#### AIM OF THE TASK
What you give must be exactly the lines of the material from the first through the line that contains "open MeasureTheory Set", inclusive, and no others.

-- -- --

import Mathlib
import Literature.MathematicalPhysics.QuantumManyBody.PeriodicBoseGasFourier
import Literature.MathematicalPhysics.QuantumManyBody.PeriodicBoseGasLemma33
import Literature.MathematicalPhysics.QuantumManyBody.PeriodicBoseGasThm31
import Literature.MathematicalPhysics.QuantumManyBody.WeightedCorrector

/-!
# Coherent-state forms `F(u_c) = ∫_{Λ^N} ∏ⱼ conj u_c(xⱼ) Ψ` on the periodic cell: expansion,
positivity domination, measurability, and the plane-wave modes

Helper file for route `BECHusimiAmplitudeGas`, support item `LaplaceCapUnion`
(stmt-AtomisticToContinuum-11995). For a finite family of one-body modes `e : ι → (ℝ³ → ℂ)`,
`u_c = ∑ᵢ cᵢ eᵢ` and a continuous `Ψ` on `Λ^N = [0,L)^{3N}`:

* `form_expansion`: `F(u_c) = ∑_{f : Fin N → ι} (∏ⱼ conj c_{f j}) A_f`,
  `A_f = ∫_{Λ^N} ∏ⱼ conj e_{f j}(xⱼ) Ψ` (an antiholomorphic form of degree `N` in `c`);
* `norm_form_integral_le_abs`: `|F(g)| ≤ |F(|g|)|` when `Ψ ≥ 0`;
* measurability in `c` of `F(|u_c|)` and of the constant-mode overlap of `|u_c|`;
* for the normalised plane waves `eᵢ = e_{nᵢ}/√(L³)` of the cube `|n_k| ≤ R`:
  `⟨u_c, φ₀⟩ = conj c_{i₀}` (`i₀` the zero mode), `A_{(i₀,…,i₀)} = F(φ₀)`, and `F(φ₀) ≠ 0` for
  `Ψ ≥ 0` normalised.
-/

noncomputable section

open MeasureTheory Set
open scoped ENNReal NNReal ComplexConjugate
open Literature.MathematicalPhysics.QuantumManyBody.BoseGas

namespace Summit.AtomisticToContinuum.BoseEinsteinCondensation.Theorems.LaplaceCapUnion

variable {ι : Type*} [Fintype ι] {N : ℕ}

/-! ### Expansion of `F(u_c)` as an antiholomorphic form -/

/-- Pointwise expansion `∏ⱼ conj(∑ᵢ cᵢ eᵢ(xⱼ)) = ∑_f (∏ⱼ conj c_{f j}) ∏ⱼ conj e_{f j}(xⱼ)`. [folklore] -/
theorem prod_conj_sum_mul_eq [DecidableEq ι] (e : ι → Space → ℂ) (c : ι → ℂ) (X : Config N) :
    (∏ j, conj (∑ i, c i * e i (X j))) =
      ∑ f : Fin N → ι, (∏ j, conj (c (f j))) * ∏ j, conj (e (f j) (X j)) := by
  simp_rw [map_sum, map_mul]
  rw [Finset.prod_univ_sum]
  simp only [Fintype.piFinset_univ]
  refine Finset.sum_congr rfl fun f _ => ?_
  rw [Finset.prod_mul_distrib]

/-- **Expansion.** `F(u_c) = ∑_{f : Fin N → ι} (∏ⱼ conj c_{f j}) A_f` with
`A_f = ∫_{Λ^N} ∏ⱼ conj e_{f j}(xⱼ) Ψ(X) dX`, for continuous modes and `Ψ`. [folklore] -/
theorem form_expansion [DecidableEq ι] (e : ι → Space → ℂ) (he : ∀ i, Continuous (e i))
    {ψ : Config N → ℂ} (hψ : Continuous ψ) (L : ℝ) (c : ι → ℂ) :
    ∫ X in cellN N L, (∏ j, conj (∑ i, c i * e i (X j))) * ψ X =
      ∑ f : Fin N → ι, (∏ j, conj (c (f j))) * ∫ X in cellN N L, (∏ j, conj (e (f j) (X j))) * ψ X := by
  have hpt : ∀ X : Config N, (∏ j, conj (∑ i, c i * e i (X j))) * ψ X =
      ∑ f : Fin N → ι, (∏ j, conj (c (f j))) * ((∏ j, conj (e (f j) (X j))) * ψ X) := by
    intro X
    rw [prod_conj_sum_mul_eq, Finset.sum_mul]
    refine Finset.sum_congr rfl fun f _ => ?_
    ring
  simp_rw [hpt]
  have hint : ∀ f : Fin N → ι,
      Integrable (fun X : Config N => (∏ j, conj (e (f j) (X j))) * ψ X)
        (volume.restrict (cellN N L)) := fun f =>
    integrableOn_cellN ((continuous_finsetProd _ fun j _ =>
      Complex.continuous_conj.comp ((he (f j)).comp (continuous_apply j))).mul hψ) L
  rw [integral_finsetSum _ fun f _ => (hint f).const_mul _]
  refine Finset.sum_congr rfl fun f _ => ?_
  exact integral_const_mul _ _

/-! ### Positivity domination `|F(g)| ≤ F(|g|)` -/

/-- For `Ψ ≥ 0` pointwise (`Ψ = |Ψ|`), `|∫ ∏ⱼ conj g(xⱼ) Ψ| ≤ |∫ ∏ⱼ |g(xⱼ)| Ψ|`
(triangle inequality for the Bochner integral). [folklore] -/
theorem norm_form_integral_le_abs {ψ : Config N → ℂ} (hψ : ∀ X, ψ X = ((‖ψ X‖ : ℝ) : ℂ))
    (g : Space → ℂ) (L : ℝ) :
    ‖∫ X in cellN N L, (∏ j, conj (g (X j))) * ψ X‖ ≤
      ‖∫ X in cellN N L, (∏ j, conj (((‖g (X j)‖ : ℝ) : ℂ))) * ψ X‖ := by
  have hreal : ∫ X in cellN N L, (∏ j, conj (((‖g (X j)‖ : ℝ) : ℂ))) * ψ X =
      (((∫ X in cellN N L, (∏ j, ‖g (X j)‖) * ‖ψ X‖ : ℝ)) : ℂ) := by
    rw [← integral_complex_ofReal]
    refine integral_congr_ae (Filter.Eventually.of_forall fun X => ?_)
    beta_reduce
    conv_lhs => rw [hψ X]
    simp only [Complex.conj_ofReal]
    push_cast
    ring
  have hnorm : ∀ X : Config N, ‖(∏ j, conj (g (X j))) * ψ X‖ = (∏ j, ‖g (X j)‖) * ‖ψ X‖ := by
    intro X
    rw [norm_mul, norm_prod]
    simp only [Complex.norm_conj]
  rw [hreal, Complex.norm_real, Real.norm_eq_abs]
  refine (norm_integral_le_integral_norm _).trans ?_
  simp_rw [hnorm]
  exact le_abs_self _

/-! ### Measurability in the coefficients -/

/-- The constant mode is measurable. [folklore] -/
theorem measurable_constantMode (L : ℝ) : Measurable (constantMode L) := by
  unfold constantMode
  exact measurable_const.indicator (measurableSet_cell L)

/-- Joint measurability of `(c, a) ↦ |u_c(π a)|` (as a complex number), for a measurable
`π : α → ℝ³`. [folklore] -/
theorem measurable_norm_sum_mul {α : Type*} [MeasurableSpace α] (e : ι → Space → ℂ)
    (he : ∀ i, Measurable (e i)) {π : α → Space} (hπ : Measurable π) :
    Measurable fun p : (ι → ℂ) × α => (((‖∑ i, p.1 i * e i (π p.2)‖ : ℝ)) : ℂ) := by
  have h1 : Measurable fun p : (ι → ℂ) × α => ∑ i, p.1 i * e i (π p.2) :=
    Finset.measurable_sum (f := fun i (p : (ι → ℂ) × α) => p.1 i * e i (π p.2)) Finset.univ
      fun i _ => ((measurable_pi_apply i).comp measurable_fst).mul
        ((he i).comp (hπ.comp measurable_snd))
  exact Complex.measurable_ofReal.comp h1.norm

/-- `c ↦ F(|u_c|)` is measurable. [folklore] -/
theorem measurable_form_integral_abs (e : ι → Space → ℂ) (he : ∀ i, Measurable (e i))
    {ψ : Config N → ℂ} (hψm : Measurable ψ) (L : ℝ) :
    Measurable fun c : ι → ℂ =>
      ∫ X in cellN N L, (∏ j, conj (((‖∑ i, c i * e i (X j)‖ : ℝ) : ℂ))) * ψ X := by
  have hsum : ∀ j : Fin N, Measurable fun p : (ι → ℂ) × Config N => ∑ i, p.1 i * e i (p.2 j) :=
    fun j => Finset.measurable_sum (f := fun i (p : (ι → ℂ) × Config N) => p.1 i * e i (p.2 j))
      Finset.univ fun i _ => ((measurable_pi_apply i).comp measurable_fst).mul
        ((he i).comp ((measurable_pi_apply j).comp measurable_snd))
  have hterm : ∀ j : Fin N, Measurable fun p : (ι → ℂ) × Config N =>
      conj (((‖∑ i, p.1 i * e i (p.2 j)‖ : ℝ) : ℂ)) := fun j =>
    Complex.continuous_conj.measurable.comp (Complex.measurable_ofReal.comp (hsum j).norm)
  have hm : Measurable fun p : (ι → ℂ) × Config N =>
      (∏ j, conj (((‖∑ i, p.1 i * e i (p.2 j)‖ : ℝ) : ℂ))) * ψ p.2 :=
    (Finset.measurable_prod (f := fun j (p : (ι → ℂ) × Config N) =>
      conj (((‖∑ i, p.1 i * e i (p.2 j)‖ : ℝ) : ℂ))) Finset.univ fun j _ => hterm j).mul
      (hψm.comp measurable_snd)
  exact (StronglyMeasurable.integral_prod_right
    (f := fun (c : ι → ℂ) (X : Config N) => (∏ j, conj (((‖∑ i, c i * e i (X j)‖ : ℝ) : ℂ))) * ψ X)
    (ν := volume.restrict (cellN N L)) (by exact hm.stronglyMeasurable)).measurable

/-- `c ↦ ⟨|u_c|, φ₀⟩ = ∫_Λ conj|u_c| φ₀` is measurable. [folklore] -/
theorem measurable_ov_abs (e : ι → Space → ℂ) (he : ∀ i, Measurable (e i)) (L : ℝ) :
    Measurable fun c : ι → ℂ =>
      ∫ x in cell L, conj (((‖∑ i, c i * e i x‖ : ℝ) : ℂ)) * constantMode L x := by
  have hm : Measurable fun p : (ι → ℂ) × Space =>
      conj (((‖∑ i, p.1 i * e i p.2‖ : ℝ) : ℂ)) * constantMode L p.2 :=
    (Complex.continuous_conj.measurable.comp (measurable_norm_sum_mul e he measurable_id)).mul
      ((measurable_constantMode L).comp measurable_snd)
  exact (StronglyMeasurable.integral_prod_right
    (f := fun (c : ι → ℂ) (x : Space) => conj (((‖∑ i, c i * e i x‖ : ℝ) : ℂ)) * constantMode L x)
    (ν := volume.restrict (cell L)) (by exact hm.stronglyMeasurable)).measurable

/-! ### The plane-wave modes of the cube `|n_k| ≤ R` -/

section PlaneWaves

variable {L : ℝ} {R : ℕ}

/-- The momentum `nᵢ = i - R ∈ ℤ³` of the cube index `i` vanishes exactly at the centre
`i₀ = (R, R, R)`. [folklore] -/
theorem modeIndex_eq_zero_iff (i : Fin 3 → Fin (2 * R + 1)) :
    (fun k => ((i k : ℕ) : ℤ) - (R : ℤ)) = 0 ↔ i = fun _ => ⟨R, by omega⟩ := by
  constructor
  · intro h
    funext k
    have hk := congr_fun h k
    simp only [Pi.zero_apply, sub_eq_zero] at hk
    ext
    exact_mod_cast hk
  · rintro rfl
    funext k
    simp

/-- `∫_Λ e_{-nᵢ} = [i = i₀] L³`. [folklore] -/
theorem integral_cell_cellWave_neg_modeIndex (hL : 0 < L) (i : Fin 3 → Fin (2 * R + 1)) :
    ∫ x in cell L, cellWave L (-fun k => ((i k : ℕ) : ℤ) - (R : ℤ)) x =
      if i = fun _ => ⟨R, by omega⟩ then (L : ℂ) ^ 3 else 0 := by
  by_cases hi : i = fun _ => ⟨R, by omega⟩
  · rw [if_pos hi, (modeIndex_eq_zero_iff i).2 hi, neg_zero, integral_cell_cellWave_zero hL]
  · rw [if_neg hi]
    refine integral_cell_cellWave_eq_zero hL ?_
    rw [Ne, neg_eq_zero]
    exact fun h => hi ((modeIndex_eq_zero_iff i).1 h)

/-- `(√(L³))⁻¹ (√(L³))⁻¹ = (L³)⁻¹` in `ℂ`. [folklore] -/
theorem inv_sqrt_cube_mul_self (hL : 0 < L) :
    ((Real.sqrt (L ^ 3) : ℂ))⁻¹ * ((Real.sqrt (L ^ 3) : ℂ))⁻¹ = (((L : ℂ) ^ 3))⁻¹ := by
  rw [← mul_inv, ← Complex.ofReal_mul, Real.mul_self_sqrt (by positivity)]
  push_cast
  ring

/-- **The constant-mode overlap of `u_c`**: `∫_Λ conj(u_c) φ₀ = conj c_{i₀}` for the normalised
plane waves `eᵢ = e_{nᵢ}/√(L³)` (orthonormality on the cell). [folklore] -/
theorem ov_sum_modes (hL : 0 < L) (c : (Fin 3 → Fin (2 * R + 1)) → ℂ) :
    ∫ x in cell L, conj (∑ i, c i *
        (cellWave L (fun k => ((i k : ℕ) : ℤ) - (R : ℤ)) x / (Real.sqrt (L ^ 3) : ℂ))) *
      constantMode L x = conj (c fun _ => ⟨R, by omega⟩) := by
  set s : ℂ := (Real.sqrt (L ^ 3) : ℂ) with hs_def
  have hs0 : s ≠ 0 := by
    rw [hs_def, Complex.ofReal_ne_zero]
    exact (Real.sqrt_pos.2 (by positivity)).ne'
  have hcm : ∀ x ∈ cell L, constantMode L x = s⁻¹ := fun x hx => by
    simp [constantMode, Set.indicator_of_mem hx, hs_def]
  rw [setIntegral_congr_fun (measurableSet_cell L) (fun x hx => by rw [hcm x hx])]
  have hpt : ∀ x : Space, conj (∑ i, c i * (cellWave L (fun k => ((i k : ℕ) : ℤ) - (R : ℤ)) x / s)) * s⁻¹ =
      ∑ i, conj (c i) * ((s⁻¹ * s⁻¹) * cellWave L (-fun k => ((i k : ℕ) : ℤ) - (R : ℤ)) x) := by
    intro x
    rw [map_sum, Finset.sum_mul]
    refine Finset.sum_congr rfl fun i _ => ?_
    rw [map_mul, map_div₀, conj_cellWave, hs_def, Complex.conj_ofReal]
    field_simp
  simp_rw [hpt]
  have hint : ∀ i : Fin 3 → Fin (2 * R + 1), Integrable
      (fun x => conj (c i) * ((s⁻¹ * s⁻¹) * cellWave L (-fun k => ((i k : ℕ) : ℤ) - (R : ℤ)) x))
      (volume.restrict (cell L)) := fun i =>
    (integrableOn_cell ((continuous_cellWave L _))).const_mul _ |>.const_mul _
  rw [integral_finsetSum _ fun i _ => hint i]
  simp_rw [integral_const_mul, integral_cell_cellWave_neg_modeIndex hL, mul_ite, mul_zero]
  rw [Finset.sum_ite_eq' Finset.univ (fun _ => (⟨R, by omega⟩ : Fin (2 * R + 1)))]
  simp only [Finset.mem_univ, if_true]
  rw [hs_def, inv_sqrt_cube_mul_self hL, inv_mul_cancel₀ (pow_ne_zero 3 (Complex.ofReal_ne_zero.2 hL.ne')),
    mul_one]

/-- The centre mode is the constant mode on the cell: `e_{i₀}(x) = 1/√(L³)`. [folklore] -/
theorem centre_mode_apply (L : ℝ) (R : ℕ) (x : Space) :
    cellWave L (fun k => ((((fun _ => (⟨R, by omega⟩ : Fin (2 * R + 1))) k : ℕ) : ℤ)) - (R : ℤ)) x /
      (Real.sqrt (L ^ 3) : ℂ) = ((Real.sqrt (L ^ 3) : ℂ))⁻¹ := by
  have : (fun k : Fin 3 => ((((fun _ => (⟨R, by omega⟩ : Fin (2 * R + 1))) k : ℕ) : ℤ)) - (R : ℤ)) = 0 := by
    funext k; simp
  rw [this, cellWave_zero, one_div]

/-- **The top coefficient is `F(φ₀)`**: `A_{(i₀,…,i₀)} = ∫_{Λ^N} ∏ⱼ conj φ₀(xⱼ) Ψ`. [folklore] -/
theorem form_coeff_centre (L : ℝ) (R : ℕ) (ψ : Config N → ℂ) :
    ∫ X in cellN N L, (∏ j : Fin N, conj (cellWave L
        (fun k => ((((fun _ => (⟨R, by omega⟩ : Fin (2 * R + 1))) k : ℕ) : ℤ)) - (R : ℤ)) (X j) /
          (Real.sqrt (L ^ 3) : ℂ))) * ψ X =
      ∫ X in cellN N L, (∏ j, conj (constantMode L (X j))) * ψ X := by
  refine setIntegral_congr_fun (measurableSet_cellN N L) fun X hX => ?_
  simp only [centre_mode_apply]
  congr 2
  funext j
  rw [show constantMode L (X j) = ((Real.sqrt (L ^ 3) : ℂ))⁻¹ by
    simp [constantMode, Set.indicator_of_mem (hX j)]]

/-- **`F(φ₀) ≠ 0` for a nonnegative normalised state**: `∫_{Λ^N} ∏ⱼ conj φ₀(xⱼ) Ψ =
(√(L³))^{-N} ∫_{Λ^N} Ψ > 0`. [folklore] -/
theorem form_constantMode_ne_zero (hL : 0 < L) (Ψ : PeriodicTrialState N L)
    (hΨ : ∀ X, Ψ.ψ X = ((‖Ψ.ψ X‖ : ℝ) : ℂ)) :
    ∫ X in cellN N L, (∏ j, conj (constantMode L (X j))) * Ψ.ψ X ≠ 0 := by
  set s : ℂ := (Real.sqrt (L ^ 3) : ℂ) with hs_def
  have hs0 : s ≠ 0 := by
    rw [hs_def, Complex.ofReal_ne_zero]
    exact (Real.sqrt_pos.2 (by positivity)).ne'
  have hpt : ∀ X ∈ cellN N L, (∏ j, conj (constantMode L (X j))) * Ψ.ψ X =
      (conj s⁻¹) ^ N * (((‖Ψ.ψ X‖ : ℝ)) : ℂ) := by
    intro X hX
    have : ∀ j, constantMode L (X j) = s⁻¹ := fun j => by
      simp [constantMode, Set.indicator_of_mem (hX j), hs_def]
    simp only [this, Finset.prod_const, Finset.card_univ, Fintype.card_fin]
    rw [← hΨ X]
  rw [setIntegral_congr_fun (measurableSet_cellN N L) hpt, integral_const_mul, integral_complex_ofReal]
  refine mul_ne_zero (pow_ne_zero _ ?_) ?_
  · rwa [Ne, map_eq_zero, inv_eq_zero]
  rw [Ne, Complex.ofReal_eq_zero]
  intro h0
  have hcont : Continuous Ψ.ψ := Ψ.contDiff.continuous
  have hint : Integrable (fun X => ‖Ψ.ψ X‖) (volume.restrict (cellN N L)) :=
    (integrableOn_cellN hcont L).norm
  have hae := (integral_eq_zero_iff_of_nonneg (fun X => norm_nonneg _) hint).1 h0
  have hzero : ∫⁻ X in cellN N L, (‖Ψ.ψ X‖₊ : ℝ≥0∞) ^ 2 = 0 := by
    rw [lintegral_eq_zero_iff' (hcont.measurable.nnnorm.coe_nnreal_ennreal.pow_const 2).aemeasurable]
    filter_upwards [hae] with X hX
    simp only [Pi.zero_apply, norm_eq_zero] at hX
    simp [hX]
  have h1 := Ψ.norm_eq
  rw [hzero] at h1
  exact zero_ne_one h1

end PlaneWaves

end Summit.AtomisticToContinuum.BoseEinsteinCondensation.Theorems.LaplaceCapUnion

-- -- --

#### YOUR SOLUTION
import Mathlib
import Literature.MathematicalPhysics.QuantumManyBody.PeriodicBoseGasFourier
import Literature.MathematicalPhysics.QuantumManyBody.PeriodicBoseGasLemma33
import Literature.MathematicalPhysics.QuantumManyBody.PeriodicBoseGasThm31
import Literature.MathematicalPhysics.QuantumManyBody.WeightedCorrector

/-!
# Coherent-state forms `F(u_c) = ∫_{Λ^N} ∏ⱼ conj u_c(xⱼ) Ψ` on the periodic cell: expansion,
positivity domination, measurability, and the plane-wave modes

Helper file for route `BECHusimiAmplitudeGas`, support item `LaplaceCapUnion`
(stmt-AtomisticToContinuum-11995). For a finite family of one-body modes `e : ι → (ℝ³ → ℂ)`,
`u_c = ∑ᵢ cᵢ eᵢ` and a continuous `Ψ` on `Λ^N = [0,L)^{3N}`:

* `form_expansion`: `F(u_c) = ∑_{f : Fin N → ι} (∏ⱼ conj c_{f j}) A_f`,
  `A_f = ∫_{Λ^N} ∏ⱼ conj e_{f j}(xⱼ) Ψ` (an antiholomorphic form of degree `N` in `c`);
* `norm_form_integral_le_abs`: `|F(g)| ≤ |F(|g|)|` when `Ψ ≥ 0`;
* measurability in `c` of `F(|u_c|)` and of the constant-mode overlap of `|u_c|`;
* for the normalised plane waves `eᵢ = e_{nᵢ}/√(L³)` of the cube `|n_k| ≤ R`:
  `⟨u_c, φ₀⟩ = conj c_{i₀}` (`i₀` the zero mode), `A_{(i₀,…,i₀)} = F(φ₀)`, and `F(φ₀) ≠ 0` for
  `Ψ ≥ 0` normalised.
-/

noncomputable section

open MeasureTheory Set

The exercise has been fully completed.